Seminars are held from 4:00 p.m. - 5:00 p.m. in Griffin-Floyd 100 unless otherwise noted.
Refreshments are available before the seminars from 3:30 p.m. - 4:00 p.m. in Griffin-Floyd Hall 201.
Title (click for abstract)
|Sep 14||Miles Lopes (University of California, Davis)|
|Sep 21||Gen Li (Columbia University)|
|Oct 3||Hira Koul (Michigan State University)|
|Oct 12||Galin Jones (University of Minnesota)|
|Oct 26||Mariana Pensky (University of Central Florida)||
|Nov 2||Jason Roy (University of Pennsylvania)||
|Nov 16||Lifeng Lin (Florida State University)||
Assessing publication bias in meta-analysis
|Nov 30||Rebecca Steorts (Duke University)||
|Bootstrap Methods for High-Dimensional and Large-Scale Data|
Miles Lopes University of California, Davis
Bootstrap methods are among the most broadly applicable tools for statistical inference and uncertainty quantification. Although these methods have an extensive literature, much remains to be understood about their applicability in modern settings, where observations are high-dimensional, or where the quantity of data outstrips computational resources. In this talk, I will present a couple of new bootstrap methods that are tailored to these settings. First, I will discuss the topic of "spectral statistics" arising from high-dimensional sample covariance matrices, and describe a method for approximating the laws of such statistics. Second, in the context of large-scale data, I will discuss a more unconventional application of the bootstrap -- dealing with the tradeoff between accuracy and computational cost for ensemble classifiers. More specifically, I will explain how the bootstrap can be used to decide when an ensemble of classifiers trained by bagging or random forests is sufficiently large. This will include joint work with Alexander Aue and Andrew Blandino.
|A general framework for the association analysis of heterogeneous data|
Gen Li Columbia University
Multivariate association analysis is of primary interest in many applications. Despite the prevalence of high-dimensional and non-Gaussian data (such as count-valued or binary), most existing methods only apply to low-dimensional datasets with continuous measurements. We develop a new framework for the association analysis of two sets of high-dimensional and heterogeneous (continuous/binary/count) data. We model heterogeneous random variables using exponential family distributions, and exploit a structured decomposition of the underlying natural parameter matrices to identify shared and individual patterns for two datasets. We also introduce a new measure of the strength of association, and a permutation-based procedure to test its significance. An alternating iteratively reweighted least squares algorithm is devised for model fitting, and several variants are developed to expedite computation and achieve variable selection. The application to the Computer Audition Lab 500-song (CAL500) music annotation study sheds light on the relationship between acoustic features and semantic annotations, and provides an effective means for automatic annotation and music retrieval.

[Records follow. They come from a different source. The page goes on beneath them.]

import Literature.NumberTheory.EllipticCurves.PAdicLFunctionIntegralityAtTwoAutoProofs
import HarnessLib

/-!
# The Hecke relation at `2` run TWICE: `2[1/4]⁺ = (a₂² − 2a₂ − 1)[0]⁺` and `(a₂ − 3)(a₂ + 1)·[0]⁺_f ∈ ℤ` for every
# newform of odd level with real coefficients — so `L(f,1)/Ω⁺_f ∈ ⅓ℤ` is `2`-INTEGRAL when `a₂ ∈ {0, ±2}` (proofs only)

A *proofs* file (theorems only: no definition, no named fact). It sharpens §1–§2 of
`PAdicLFunctionIntegralityAtTwoAutoProofs` (`(a₂ − 3)[0]⁺ ∈ ½ℤ`, ONE application of `T₂` at the cusp `0` plus Manin's
trick at `1/2`) by a factor `2`, applying `T₂` a SECOND time, at the cusp `1/2`:
`a₂[1/2]⁺ = [1/4]⁺ + [3/4]⁺ + [1]⁺ = 2[1/4]⁺ + [0]⁺` (`[3/4]⁺ = [−1/4]⁺ = [1/4]⁺`, `[1]⁺ = [0]⁺`), whence with
`[1/2]⁺ = (a₂ − 2)[0]⁺`:
* `two_mul_normalizedPlusSymbol_quarter_eq` — **`2[1/4]⁺ = (a₂² − 2a₂ − 1)·[0]⁺`**;
* `exists_mul_normalizedPlusSymbol_zero_eq_intCast` — Manin at the cusp `1/4` (`[1/4]⁺ − [0]⁺ ∈ ½ℤ`) then gives
  **`(a₂ − 3)(a₂ + 1)·[0]⁺ ∈ ℤ`** (not merely `½ℤ`); rational versions `two_mul_ratPlusSymbol_quarter_eq`,
  `exists_mul_ratPlusSymbol_zero_eq_intCast`;
* for `a₂` EVEN — i.e. `f` supersingular at `2`, `a₂ ∈ {0, ±2}` by the Hasse bound — the factor `(a₂ − 3)(a₂ + 1)` is ODD, so
  **`‖[0]⁺_f‖₂ ≤ 1`: `L(f,1)/Ω⁺_f` is `2`-integral** (`norm_ratPlusSymbol_zero_le_one_of_even`), with
  `‖[0]⁺‖₂ = ‖k‖₂` for the integer `k = (a₂ − 3)(a₂ + 1)[0]⁺` (`norm_ratPlusSymbol_zero_eq_of_even`); at `a₂ = 0`:
  `3·[0]⁺ ∈ ℤ`, `[1/4]⁺ = −[0]⁺/2` (`exists_three_mul_ratPlusSymbol_zero_eq_neg_intCast`, `ratPlusSymbol_quarter_eq_of_cuspCoeff_two_eq_zero`).
  Checks in print: `19a1`, `27a1` (`a₂ = 0`): `L/Ω = 1/3`; `11a1` (`a₂ = −2`): `(−5)(−1)·(1/5) = 1`.
For ODD `a₂` (ordinary at `2`) the factor is divisible by `4` and nothing beyond the parent file follows.
USE (cell `bsd-wall`, crux Kμ⁺ stmt-BirchSwinnertonDyer-20689, lead rtt-p4 g4's memo `FlatCuspSpan.md` §2 (2), «the parity identity
alone is a cheap kernel lemma»): the layer-`0` Mazur–Tate coefficient at `2` of an `a₂ = 0` newform is `2[1/4]⁺ = −[0]⁺ = −L(f,1)/Ω⁺_f`, a
`2`-adic integer, a unit iff `3L(f,1)/Ω⁺_f` is odd — the layer-`0` certificate of `μ(L♭_f) = 0`. Nothing about BSD is proved here.

STATUS IN PRINT: elementary (two Hecke relations and Manin's trick); Mazur–Tate–Teitelbaum 1986 §I.4 (4.2), §I.8; Cremona 1997 §2.8;
the `a₂ = 0` reading `L(f,1)/Ω⁺ ∈ ⅓ℤ₍₂₎` is the `p = 2` case of the «`#Ẽ(𝔽_p)·L(E,1)/Ω ∈ ℤ_(p)`» folklore (here `#Ẽ(𝔽₂) = 3 − a₂`).

## References
* B. Mazur, J. Tate, J. Teitelbaum, Invent. Math. 84 (1986), §I.4 (4.2), §I.8. [MazurTateTeitelbaum1986Invent]
* J. E. Cremona, *Algorithms for modular elliptic curves*, 2nd ed. (1997), §2.8. [CremonaAlgorithms1997]
* Ju. I. Manin, *Parabolic points and zeta functions of modular curves* (1972), Prop. 1.4, Thm. 1.6. [Manin1972]
-/

noncomputable section

open scoped MatrixGroups

open CongruenceSubgroup Literature.NumberTheory.EllipticCurves.ModularForms

namespace Literature.NumberTheory.EllipticCurves.ModularForms

/-! ### §1. Real symbols: periodicity, evenness, the Hecke relation at `1/2` -/

section Symbols

variable {N : ℕ} [NeZero N] (f : CuspForm (Gamma0 N) 2)

/-- `[r + n]⁺_f = [r]⁺_f` for `n ∈ ℤ` (`{∞, r + n} = {∞, r}`, `modularSymbol_add_intCast_holds`). [cite: Manin1972, §1.2] -/
theorem normalizedPlusSymbol_add_intCast (r : ℚ) (n : ℤ) :
    normalizedPlusSymbol f (r + n) = normalizedPlusSymbol f r := by
  have h1 : modularSymbol f (r + n) = modularSymbol f r := by
    exact_mod_cast modularSymbol_add_intCast_holds f r n
  have h2 : modularSymbol f (-(r + n)) = modularSymbol f (-r) := by
    have h := modularSymbol_add_intCast_holds f (-r) (-n)
    push_cast at h
    rw [← h]
    ring_nf
  simp only [normalizedPlusSymbol, plusSymbol, h1, h2]

omit [NeZero N] in
/-- `[−r]⁺_f = [r]⁺_f` (the plus symbol is even, `plusSymbol_neg`). [cite: MazurTateTeitelbaum1986Invent, §I.8] -/
theorem normalizedPlusSymbol_neg (r : ℚ) : normalizedPlusSymbol f (-r) = normalizedPlusSymbol f r := by
  simp only [normalizedPlusSymbol, plusSymbol_neg]

/-- **The Hecke relation at the cusp `1/2` for `p = 2 ∤ N`**: `a₂[1/2]⁺ = [1/4]⁺ + [3/4]⁺ + [1]⁺ = 2[1/4]⁺ + [0]⁺`.
[cite: MazurTateTeitelbaum1986Invent, §I.4 (4.2)] -/
theorem intCast_mul_normalizedPlusSymbol_half_eq {f : CuspForm (Gamma0 N) 2} (hf : IsNewform0 f) (h2N : ¬ 2 ∣ N)
    {a₂ : ℤ} (ha₂ : cuspCoeff f 2 = a₂) :
    (a₂ : ℝ) * normalizedPlusSymbol f (1 / 2) = 2 * normalizedPlusSymbol f (1 / 4) + normalizedPlusSymbol f 0 := by
  have h := intCast_mul_normalizedPlusSymbol 2 hf Nat.prime_two h2N ha₂ (1 / 2)
  rw [Fin.sum_univ_two] at h
  simp only [Fin.val_zero, Fin.val_one, Nat.cast_zero, Nat.cast_one, add_zero, Nat.cast_ofNat] at h
  have e1 : (1 / 2 : ℚ) / 2 = 1 / 4 := by norm_num
  have e2 : ((1 / 2 : ℚ) + 1) / 2 = -(1 / 4) + ((1 : ℤ) : ℚ) := by norm_num
  have e3 : (2 : ℚ) * (1 / 2) = (0 : ℚ) + ((1 : ℤ) : ℚ) := by norm_num
  rw [e1, e2, e3, normalizedPlusSymbol_add_intCast, normalizedPlusSymbol_add_intCast, normalizedPlusSymbol_neg] at h
  linarith

/-- **`2[1/4]⁺_f = (a₂² − 2a₂ − 1)·[0]⁺_f`** for a newform of odd level: the Hecke relation at `2` applied at `0`
(`[1/2]⁺ = (a₂ − 2)[0]⁺`, `normalizedPlusSymbol_half_eq`) and at `1/2` (previous theorem). At `a₂ = 0`: `2[1/4]⁺ = −[0]⁺`.
[cite: MazurTateTeitelbaum1986Invent, §I.4 (4.2)] -/
theorem two_mul_normalizedPlusSymbol_quarter_eq {f : CuspForm (Gamma0 N) 2} (hf : IsNewform0 f) (h2N : ¬ 2 ∣ N)
    {a₂ : ℤ} (ha₂ : cuspCoeff f 2 = a₂) :
    2 * normalizedPlusSymbol f (1 / 4) = ((a₂ : ℝ) ^ 2 - 2 * a₂ - 1) * normalizedPlusSymbol f 0 := by
  have h1 := intCast_mul_normalizedPlusSymbol_half_eq hf h2N ha₂
  rw [normalizedPlusSymbol_half_eq hf h2N ha₂] at h1
  linarith

/-- **`(a₂ − 3)(a₂ + 1)·[0]⁺_f ∈ ℤ`** for a newform of ODD level with real coefficients: Manin's trick at the cusp `1/4`
(denominator `4`, prime to `N`) gives `[1/4]⁺ − [0]⁺ ∈ ½ℤ`, i.e. `2[1/4]⁺ − 2[0]⁺ ∈ ℤ`, and `2[1/4]⁺ = (a₂² − 2a₂ − 1)[0]⁺`.
This SHARPENS `exists_sub_three_mul_normalizedPlusSymbol_zero_eq_div_two` (`(a₂ − 3)[0]⁺ ∈ ½ℤ`) by the factor `(a₂ + 1)/2`.
[cite: MazurTateTeitelbaum1986Invent, §I.4 (4.2) and §I.8] [cite: CremonaAlgorithms1997, §2.8] -/
theorem exists_mul_normalizedPlusSymbol_zero_eq_intCast {f : CuspForm (Gamma0 N) 2} (hf : IsNewform0 f)
    (hreal : ∀ n, (cuspCoeff f n).im = 0) (h2N : ¬ 2 ∣ N) {a₂ : ℤ} (ha₂ : cuspCoeff f 2 = a₂) :
    ∃ k : ℤ, (((a₂ : ℝ) - 3) * (a₂ + 1)) * normalizedPlusSymbol f 0 = (k : ℝ) := by
  have hx : Nat.Coprime (1 / 4 : ℚ).den N := by
    have h := coprime_den_div_prime_pow (p := 2) h2N 1 2
    have e : ((1 : ℕ) : ℚ) / ((2 : ℕ) : ℚ) ^ 2 = 1 / 4 := by norm_num
    rwa [e] at h
  obtain ⟨k, hk⟩ := exists_normalizedPlusSymbol_sub_zero_eq_div_two f hreal hx
  refine ⟨k, ?_⟩
  have h2 := two_mul_normalizedPlusSymbol_quarter_eq hf h2N ha₂
  have hk' : 2 * normalizedPlusSymbol f (1 / 4) - 2 * normalizedPlusSymbol f 0 = (k : ℝ) := by
    rw [← mul_sub, hk]; ring
  rw [h2] at hk'
  linarith

end Symbols

end Literature.NumberTheory.EllipticCurves.ModularForms

namespace Literature.NumberTheory.EllipticCurves

/-! ### §2. Rational symbols -/

section RatSymbols

variable {N : ℕ} [NeZero N] (f : CuspForm (Gamma0 N) 2)

/-- **`2 · ratPlusSymbol f (1/4) = (a₂² − 2a₂ − 1) · ratPlusSymbol f 0`** (odd level; when `[0]⁺ ∉ ℚ` both sides are the junk
value `0`). [cite: MazurTateTeitelbaum1986Invent, §I.4 (4.2) and §I.8] -/
theorem two_mul_ratPlusSymbol_quarter_eq {f : CuspForm (Gamma0 N) 2} (hf : IsNewform0 f) (h2N : ¬ 2 ∣ N) {a₂ : ℤ}
    (ha₂ : cuspCoeff f 2 = a₂) :
    2 * ratPlusSymbol f (1 / 4) = ((a₂ : ℚ) ^ 2 - 2 * a₂ - 1) * ratPlusSymbol f 0 := by
  classical
  have h := two_mul_normalizedPlusSymbol_quarter_eq hf h2N ha₂
  by_cases h0 : ∃ q : ℚ, (q : ℝ) = normalizedPlusSymbol f 0
  · have hq : ∃ q : ℚ, (q : ℝ) = normalizedPlusSymbol f (1 / 4) := by
      obtain ⟨q, hq⟩ := h0
      refine ⟨((a₂ : ℚ) ^ 2 - 2 * a₂ - 1) * q / 2, ?_⟩
      push_cast
      rw [hq]
      linarith
    unfold ratPlusSymbol
    rw [dif_pos hq, dif_pos h0]
    apply Rat.cast_injective (α := ℝ)
    push_cast
    rw [hq.choose_spec, h0.choose_spec, h]
  · have hq : ¬ ∃ q : ℚ, (q : ℝ) = normalizedPlusSymbol f (1 / 4) := by
      rintro ⟨q, hq⟩
      -- `(a₂² − 2a₂ − 1)` is never `0` for an integer `a₂` (its discriminant `8` is not a square), so `[0]⁺` would be rational
      have hne : ((a₂ : ℝ) ^ 2 - 2 * a₂ - 1) ≠ 0 := by
        have hz : (a₂ : ℤ) ^ 2 - 2 * a₂ - 1 ≠ 0 := by
          intro hz
          have h8 : (a₂ - 1) ^ 2 = 2 := by linarith
          have habs : (a₂ - 1) ^ 2 = (|a₂ - 1|) ^ 2 := (sq_abs _).symm
          rcases le_or_gt (|a₂ - 1|) 1 with hle | hlt
          · nlinarith [abs_nonneg (a₂ - 1)]
          · nlinarith
        exact_mod_cast hz
      refine h0 ⟨2 * q / ((a₂ : ℚ) ^ 2 - 2 * a₂ - 1), ?_⟩
      have hne' : ((a₂ : ℚ) ^ 2 - 2 * a₂ - 1) ≠ 0 := by exact_mod_cast (show ((a₂ : ℝ) ^ 2 - 2 * a₂ - 1) ≠ 0 from hne)
      push_cast
      rw [hq, h]
      exact mul_div_cancel_left₀ _ hne
    unfold ratPlusSymbol
    rw [dif_neg hq, dif_neg h0]
    simp

/-- **`(a₂ − 3)(a₂ + 1) · ratPlusSymbol f 0 = k ∈ ℤ`** for a newform of odd level with real coefficients (`[0]⁺ ∉ ℚ`: junk
`0 = 0`). [cite: MazurTateTeitelbaum1986Invent, §I.4 (4.2) and §I.8] [cite: CremonaAlgorithms1997, §2.8] -/
theorem exists_mul_ratPlusSymbol_zero_eq_intCast {f : CuspForm (Gamma0 N) 2} (hf : IsNewform0 f)
    (hreal : ∀ n, (cuspCoeff f n).im = 0) (h2N : ¬ 2 ∣ N) {a₂ : ℤ} (ha₂ : cuspCoeff f 2 = a₂) :
    ∃ k : ℤ, (((a₂ : ℚ) - 3) * (a₂ + 1)) * ratPlusSymbol f 0 = (k : ℚ) := by
  classical
  by_cases h0 : ∃ q : ℚ, (q : ℝ) = normalizedPlusSymbol f 0
  · obtain ⟨k, hk⟩ := exists_mul_normalizedPlusSymbol_zero_eq_intCast hf hreal h2N ha₂
    refine ⟨k, ?_⟩
    unfold ratPlusSymbol
    rw [dif_pos h0]
    apply Rat.cast_injective (α := ℝ)
    push_cast
    rw [h0.choose_spec, hk]
  · refine ⟨0, ?_⟩
    unfold ratPlusSymbol
    rw [dif_neg h0]
    simp

/-- **`a₂ = 0`: `3 · [0]⁺_f = −k ∈ ℤ`**, i.e. `L(f,1)/Ω⁺_f ∈ ⅓ℤ` for a newform of odd level with real coefficients and `a₂ = 0`
(the `3` is `#Ẽ(𝔽₂) = 3 − a₂`; e.g. `19a1`, `27a1`: `L/Ω = 1/3`). [cite: MazurTateTeitelbaum1986Invent, §I.4 (4.2) and §I.8] -/
theorem exists_three_mul_ratPlusSymbol_zero_eq_intCast {f : CuspForm (Gamma0 N) 2} (hf : IsNewform0 f)
    (hreal : ∀ n, (cuspCoeff f n).im = 0) (h2N : ¬ 2 ∣ N) (ha₂ : cuspCoeff f 2 = 0) :
    ∃ k : ℤ, 3 * ratPlusSymbol f 0 = (k : ℚ) := by
  obtain ⟨k, hk⟩ := exists_mul_ratPlusSymbol_zero_eq_intCast hf hreal h2N (a₂ := 0) (by rw [ha₂]; simp)
  exact ⟨-k, by push_cast at hk ⊢; linarith⟩

/-- **`a₂ = 0`: `[1/4]⁺_f = −[0]⁺_f / 2`** — the (halved) layer-`0` Mazur–Tate coefficient at `2` is minus half the `L`-value.
[cite: MazurTateTeitelbaum1986Invent, §I.4 (4.2)] -/
theorem ratPlusSymbol_quarter_eq_of_cuspCoeff_two_eq_zero {f : CuspForm (Gamma0 N) 2} (hf : IsNewform0 f) (h2N : ¬ 2 ∣ N)
    (ha₂ : cuspCoeff f 2 = 0) :
    ratPlusSymbol f (1 / 4) = -(ratPlusSymbol f 0) / 2 := by
  have h := two_mul_ratPlusSymbol_quarter_eq hf h2N (a₂ := 0) (by rw [ha₂]; simp)
  push_cast at h
  linarith

end RatSymbols

/-! ### §3. `2`-adic norms: `L(f,1)/Ω⁺_f` is `2`-integral when `a₂` is even -/

section Norms

variable {N : ℕ} [NeZero N]

/-- `‖c‖₂ = 1` for an odd integer `c`. [folklore] -/
private theorem padicNorm_two_intCast_eq_one_of_odd {c : ℤ} (hc : Odd c) : ‖(c : ℚ_[2])‖ = 1 := by
  rcases (Padic.norm_int_le_one (p := 2) c).lt_or_eq with hlt | heq
  · exfalso
    have h2 : (2 : ℤ) ∣ c := by exact_mod_cast (Padic.norm_intCast_lt_one_iff (p := 2)).mp hlt
    exact (Int.not_even_iff_odd.mpr hc) (even_iff_two_dvd.mpr h2)
  · exact heq

/-- For EVEN `a₂` the factor `(a₂ − 3)(a₂ + 1)` is odd. [folklore] -/
private theorem odd_sub_three_mul_add_one_of_even {a₂ : ℤ} (ha : Even a₂) : Odd ((a₂ - 3) * (a₂ + 1)) := by
  obtain ⟨t, rfl⟩ := ha
  exact ⟨2 * t * t - 2 * t - 2, by ring⟩

/-- **`‖[0]⁺_f‖₂ = ‖k‖₂` with `k = (a₂ − 3)(a₂ + 1)[0]⁺ ∈ ℤ`, for a newform of odd level, real coefficients, `a₂` EVEN.**
[cite: MazurTateTeitelbaum1986Invent, §I.4 (4.2) and §I.8] -/
theorem norm_ratPlusSymbol_zero_eq_of_even {f : CuspForm (Gamma0 N) 2} (hf : IsNewform0 f)
    (hreal : ∀ n, (cuspCoeff f n).im = 0) (h2N : ¬ 2 ∣ N) {a₂ : ℤ} (ha₂ : cuspCoeff f 2 = a₂) (ha : Even a₂) :
    ∃ k : ℤ, (((a₂ : ℚ) - 3) * (a₂ + 1)) * ratPlusSymbol f 0 = (k : ℚ) ∧
      ‖((ratPlusSymbol f 0 : ℚ) : ℚ_[2])‖ = ‖(k : ℚ_[2])‖ := by
  obtain ⟨k, hk⟩ := exists_mul_ratPlusSymbol_zero_eq_intCast hf hreal h2N ha₂
  refine ⟨k, hk, ?_⟩
  have hc : ‖(((a₂ - 3) * (a₂ + 1) : ℤ) : ℚ_[2])‖ = 1 :=
    padicNorm_two_intCast_eq_one_of_odd (odd_sub_three_mul_add_one_of_even ha)
  have hk2 : (((a₂ - 3) * (a₂ + 1) : ℤ) : ℚ_[2]) * ((ratPlusSymbol f 0 : ℚ) : ℚ_[2]) = (k : ℚ_[2]) := by
    have h := congrArg (fun x : ℚ ↦ (x : ℚ_[2])) hk
    push_cast at h ⊢
    exact h
  have hn := congrArg (‖·‖) hk2
  simp only [norm_mul, hc, one_mul] at hn
  exact hn

/-- **`L(f,1)/Ω⁺_f` is `2`-INTEGRAL for a newform of odd level with real coefficients and `a₂` even** (`a₂ ∈ {0, ±2}`:
supersingular at `2`): `‖[0]⁺_f‖₂ ≤ 1`. [cite: MazurTateTeitelbaum1986Invent, §I.4 (4.2) and §I.8] [cite: CremonaAlgorithms1997, §2.8] -/
theorem norm_ratPlusSymbol_zero_le_one_of_even {f : CuspForm (Gamma0 N) 2} (hf : IsNewform0 f)
    (hreal : ∀ n, (cuspCoeff f n).im = 0) (h2N : ¬ 2 ∣ N) {a₂ : ℤ} (ha₂ : cuspCoeff f 2 = a₂) (ha : Even a₂) :
    ‖((ratPlusSymbol f 0 : ℚ) : ℚ_[2])‖ ≤ 1 := by
  obtain ⟨k, -, hk⟩ := norm_ratPlusSymbol_zero_eq_of_even hf hreal h2N ha₂ ha
  rw [hk]
  exact Padic.norm_int_le_one k

/-- **The layer-`0` coefficient is `2`-integral too**: `‖2·[1/4]⁺_f‖₂ ≤ 1` for `a₂` even (it equals `(a₂² − 2a₂ − 1)[0]⁺`).
[cite: MazurTateTeitelbaum1986Invent, §I.4 (4.2) and §I.8] -/
theorem norm_two_mul_ratPlusSymbol_quarter_le_one_of_even {f : CuspForm (Gamma0 N) 2} (hf : IsNewform0 f)
    (hreal : ∀ n, (cuspCoeff f n).im = 0) (h2N : ¬ 2 ∣ N) {a₂ : ℤ} (ha₂ : cuspCoeff f 2 = a₂) (ha : Even a₂) :
    ‖(((2 * ratPlusSymbol f (1 / 4) : ℚ)) : ℚ_[2])‖ ≤ 1 := by
  rw [two_mul_ratPlusSymbol_quarter_eq hf h2N ha₂]
  push_cast
  rw [norm_mul]
  have h1 : ‖((a₂ : ℚ_[2]) ^ 2 - 2 * (a₂ : ℚ_[2]) - 1)‖ ≤ 1 := by
    have : ((a₂ : ℚ_[2]) ^ 2 - 2 * (a₂ : ℚ_[2]) - 1) = ((a₂ ^ 2 - 2 * a₂ - 1 : ℤ) : ℚ_[2]) := by push_cast; ring
    rw [this]; exact Padic.norm_int_le_one _
  calc ‖((a₂ : ℚ_[2]) ^ 2 - 2 * (a₂ : ℚ_[2]) - 1)‖ * ‖((ratPlusSymbol f 0 : ℚ) : ℚ_[2])‖ ≤ 1 * 1 := by
        gcongr
        exact norm_ratPlusSymbol_zero_le_one_of_even hf hreal h2N ha₂ ha
    _ = 1 := one_mul _

/-- **Every DOUBLED plus symbol `2[x]⁺_f` at a cusp `x` with denominator prime to `N` is `2`-integral** for a newform of odd
level with real coefficients and EVEN `a₂`: Manin (`[x]⁺ = [0]⁺ + k/2`) and `‖[0]⁺‖₂ ≤ 1`. In particular ALL coefficients
`2[a/2^m]⁺_f` of the Mazur–Tate elements of `f` at `2` are `2`-integral — with no Pollack pair in the statement.
[cite: MazurTateTeitelbaum1986Invent, §I.4 (4.2) and §I.8] [cite: CremonaAlgorithms1997, §2.8] -/
theorem norm_two_mul_ratPlusSymbol_le_one_of_even {f : CuspForm (Gamma0 N) 2} (hf : IsNewform0 f)
    (hreal : ∀ n, (cuspCoeff f n).im = 0) (h2N : ¬ 2 ∣ N) {a₂ : ℤ} (ha₂ : cuspCoeff f 2 = a₂) (ha : Even a₂)
    {x : ℚ} (hx : Nat.Coprime x.den N) :
    ‖(((2 * ratPlusSymbol f x : ℚ)) : ℚ_[2])‖ ≤ 1 := by
  obtain ⟨k, hk⟩ := exists_ratPlusSymbol_eq_add_div_two f hreal hx
  have h0 := norm_ratPlusSymbol_zero_le_one_of_even hf hreal h2N ha₂ ha
  have hx2 : ((2 * ratPlusSymbol f x : ℚ) : ℚ_[2]) = 2 * ((ratPlusSymbol f 0 : ℚ) : ℚ_[2]) + (k : ℚ_[2]) := by
    rw [hk]; push_cast; ring
  rw [hx2]
  refine (Padic.nonarchimedean _ _).trans (max_le ?_ (Padic.norm_int_le_one k))
  rw [norm_mul]
  have h2 : ‖(2 : ℚ_[2])‖ ≤ 1 := by
    have := Padic.norm_int_le_one (p := 2) 2
    exact_mod_cast this
  calc ‖(2 : ℚ_[2])‖ * ‖((ratPlusSymbol f 0 : ℚ) : ℚ_[2])‖ ≤ 1 * 1 := by
        gcongr
    _ = 1 := one_mul _

end Norms

end Literature.NumberTheory.EllipticCurves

|Goodness-of-fit Testing of Error Distribution in Linear Measurement Error Models|
Hira Koul Michigan State University
In this talk we shall discuss a class of goodness-of-fit tests for the error density function in linear measurement errors regression models using a deconvolution kernel density estimators of the regression model error density. The test statistic is an analog of the Bickel and Rosenblatt type test statistic. The asymptotic null distribution of the proposed test statistics is derived for both the ordinary smooth and super smooth cases. The consistency against a fixed alternative and the asymptotic power of the proposed tests against a class of local nonparametric alternatives are also obtained for both cases. A finite sample simulation study shows some superiority of the proposed test compared to very few other existing tests. Joint work with Weixing Song and Xiaoyu Zhu.
|Bayesian Penalized Regression (and a little MCMC)|
Galin Jones University of Minnesota
I will consider ordinary least squares, lasso, bridge, and ridge regression methods under a unified framework. The particular method is determined by the form of the penalty term, which is typically chosen by cross validation. The goal is to introduce a fully Bayesian approach which allows selection of the penalty through posterior inference if desired and discuss how to use a type of model averaging approach to eliminate the nuisance penalty parameters. Sufficient conditions for the posterior to concentrate near the true regression coefficients as the dimension grows with sample size will be discussed.
The resulting posterior is analytically intractable and requires a component-wise Markov chain Monte Carlo algorithm. The MCMC estimation problem is highly multivariate, an issue which has been largely ignored in the MCMC literature. A new relative-volume simulation termination rule will be introduced and connected to a new concept of effective sample size. This allows termination of the simulation in a principled manner.
Numerical results show that the proposed model and MCMC method tends to select the optimal penalty and performs well in both variable selection and prediction. Examples will be provided.